Dask is a flexible tool for parallelizing Python code on a single machine or across a cluster. We can think of dask at a high and a low level: Dask provides high-level Array, Bag, and DataFrame collections that mimic NumPy, lists, and Pandas but can operate in parallel on datasets that don't fit into main memory. Dask's high-level collections are alternatives to NumPy and Pandas for large datasets. In the low level, Dask provides dynamic task schedulers that execute task graphs in parallel. These execution engines power the high-level collections mentioned above but can also power custom, user-defined workloads. In the tutorial, we will cover the high-level use of dask.array and dask.dataframe.

Under the hood: Bare Metal Embedded Programming in C

A single plain C file is sufficient to express an embedded program.

As the Arm Cortex-M architecture is designed with C-Code in mind, no assembly level system bring up code is required. This workshop will teach you how to program C code on top of a bare metal CPU without an operating system or support libraries like libc.

It will give you insight on how linkers can be configured to run your program at the right location and placing data. We will use the free arm-gcc toolchain and related tools form the toolchain to analyze the program on assembly level to understand better how C-language is mapped to machine code depending on the chosen compiler optimization level and linker settings.

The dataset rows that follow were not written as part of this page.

import Summits.RiemannHypothesis.RiemannHypothesis.Theorems.SemilocalNegCertTwentyNineKinked1723
import HarnessLib

/-!
# Semi-local threshold of the `{∞,2,…,29}` form, negative side: `a*({2,…,29}) ≤ 441/256 (= 1764/1024)` — the wall `q = 31` from a KINKED (piecewise-cubic) witness with a reduced kink set (part 15/17: the kernel facts piece 168 … piece 179 of 180 (imports part 1 only))

Cell `rh-explicit` (HOME `run/shared/lean/pub/rh-explicit/`), seat cc-s2-9 gen0 (HUMAN RULING D-0074 (D5) WEIL data engine; LADDER-RH column WEIL, rung DATA → W-P(P2);
pipeline = cc-s2-4 gen8/gen11's piecewise-witness layer `SemilocalPiecewise{Witness,Increment,IncrementSum,Cert}.lean` + their float finder, every number
re-derived by an independent second engine E2 before filing).  HONEST FRAMING: RH-FREE theorems about the tree's `weilSemilocalThreshold S` of a
TRUNCATED Weil form (finitely many places); nothing here bears on the truth of RH; the lower clause `(log q)/2 ≤ a*(S_q)` at all primes IS RH and is untouched.

Fifth kinked row of this seat.  REDUCED KINK SET (kit j250048, two engines): at `b = 441/256 = a*(S_31) + 0.0056` the slope breaks at the images of the TWELVE atoms
`2, 3, 4, 5, 7, 9, 11, 13, 17, 19, 23, 29` (images of `8, 16, 25, 27` dropped) give `λ_min = −4.209·10⁻³` (all sixteen: `−8.48·10⁻³`; ten: `−4.4·10⁻⁴`); the tree's polynomial row is
`443/256` (`SemilocalNegCertTwentyNineLight`, `δ*(31) ≤ 0.0134`).  Instance: `S = {2,…,29}`, `N = 31` (atom table `atomsTwentyNineL` / `atomsEnclose_TwentyNineL`), 13 pieces of degree ≤ 3;
TWO ENGINES on the witness: cc-s2-4's float finder `−4.2091·10⁻³`, E2 `−4.2051·10⁻³` (no polar credit); exact kernel margin `(rhs − lhs)/‖G‖² = 4.191e-03` (farm report, 180 `t`-pieces).
⇒ **`a*({2,…,29}) ≤ 441/256`, `δ*(31) ≤ 0.00567`** (was `0.0134`); DATA: `a*(S_31) = 1.7171`, `δ*(31) ≈ 1.1·10⁻⁴`.  No data is trusted: every bound is a `decide +kernel` fact.  Folklore throughout.
-/

set_option autoImplicit false
set_option linter.dupNamespace false  -- the mandated namespace repeats `RiemannHypothesis`
set_option Elab.async false  -- serialise the kernel facts: in parallel they exhaust the node's per-process heap (cc-s2-4 gen11, CC4-LEAN §16.10)

noncomputable section

open Complex Filter Set MeasureTheory Topology
open scoped Real

namespace Summit.RiemannHypothesis.RiemannHypothesis.Theorems.SemilocalPolyWitness

open MeasureTheory Set Finset Real
open Literature.NumberTheory.LFunctions
open Summit.RiemannHypothesis.RiemannHypothesis.Theorems.MotivicDoor
open Summit.RiemannHypothesis.RiemannHypothesis.Theorems.MotivicDoor.SemilocalThreshold
open Summit.RiemannHypothesis.RiemannHypothesis.Theorems.MotivicDoor.SemilocalMarkov
open LQ

set_option maxHeartbeats 0 in
/-- kernel fact: piece `168` of `certTwentyNineKinked1723`. -/
theorem check_TwentyNineKinked1723_piece168 : certTwentyNineKinked1723.checkPiecePW 168 = true := by
  decide +kernel

set_option maxHeartbeats 0 in
/-- kernel fact: piece `169` of `certTwentyNineKinked1723`. -/
theorem check_TwentyNineKinked1723_piece169 : certTwentyNineKinked1723.checkPiecePW 169 = true := by
  decide +kernel

set_option maxHeartbeats 0 in
/-- kernel fact: piece `170` of `certTwentyNineKinked1723`. -/
theorem check_TwentyNineKinked1723_piece170 : certTwentyNineKinked1723.checkPiecePW 170 = true := by
  decide +kernel

set_option maxHeartbeats 0 in
/-- kernel fact: piece `171` of `certTwentyNineKinked1723`. -/
theorem check_TwentyNineKinked1723_piece171 : certTwentyNineKinked1723.checkPiecePW 171 = true := by
  decide +kernel

set_option maxHeartbeats 0 in
/-- kernel fact: piece `172` of `certTwentyNineKinked1723`. -/
theorem check_TwentyNineKinked1723_piece172 : certTwentyNineKinked1723.checkPiecePW 172 = true := by
  decide +kernel

set_option maxHeartbeats 0 in
/-- kernel fact: piece `173` of `certTwentyNineKinked1723`. -/
theorem check_TwentyNineKinked1723_piece173 : certTwentyNineKinked1723.checkPiecePW 173 = true := by
  decide +kernel

set_option maxHeartbeats 0 in
/-- kernel fact: piece `174` of `certTwentyNineKinked1723`. -/
theorem check_TwentyNineKinked1723_piece174 : certTwentyNineKinked1723.checkPiecePW 174 = true := by
  decide +kernel

set_option maxHeartbeats 0 in
/-- kernel fact: piece `175` of `certTwentyNineKinked1723`. -/
theorem check_TwentyNineKinked1723_piece175 : certTwentyNineKinked1723.checkPiecePW 175 = true := by
  decide +kernel

set_option maxHeartbeats 0 in
/-- kernel fact: piece `176` of `certTwentyNineKinked1723`. -/
theorem check_TwentyNineKinked1723_piece176 : certTwentyNineKinked1723.checkPiecePW 176 = true := by
  decide +kernel

set_option maxHeartbeats 0 in
/-- kernel fact: piece `177` of `certTwentyNineKinked1723`. -/
theorem check_TwentyNineKinked1723_piece177 : certTwentyNineKinked1723.checkPiecePW 177 = true := by
  decide +kernel

set_option maxHeartbeats 0 in
/-- kernel fact: piece `178` of `certTwentyNineKinked1723`. -/
theorem check_TwentyNineKinked1723_piece178 : certTwentyNineKinked1723.checkPiecePW 178 = true := by
  decide +kernel

set_option maxHeartbeats 0 in
/-- kernel fact: piece `179` of `certTwentyNineKinked1723`. -/
theorem check_TwentyNineKinked1723_piece179 : certTwentyNineKinked1723.checkPiecePW 179 = true := by
  decide +kernel

end Summit.RiemannHypothesis.RiemannHypothesis.Theorems.SemilocalPolyWitness

end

The workshop will further introduce you to how low level features like stacks and interrupts are used and how they map onto Arm Assembly code. One of the purposes of this course is to lay out the programming methods for talking to hardware in a minimal configuration. Our broader target is a better understanding of interaction with low level hardware and toolchains for embedded systems.

Last, but not least we will present debug techniques for low level / OS-development and might talk about security features of the used microcontroller platform.

In case you’re interested in reading material on the topic, we recommend “The Definitive Guide to ARM® Cortex®-M3 and Cortex®-M4 Processors 3rd Edition” – but it will be by now means required for participating in this course.

An internet connected laptop is required for participating in this workshop - please install the latest version of Docker on your system and verify its running and that your system is updated. We will provide a Docker-based Linux environment for you with a pre-installed arm-gcc toolchain.

Basic knowledge of the C-programming language is required.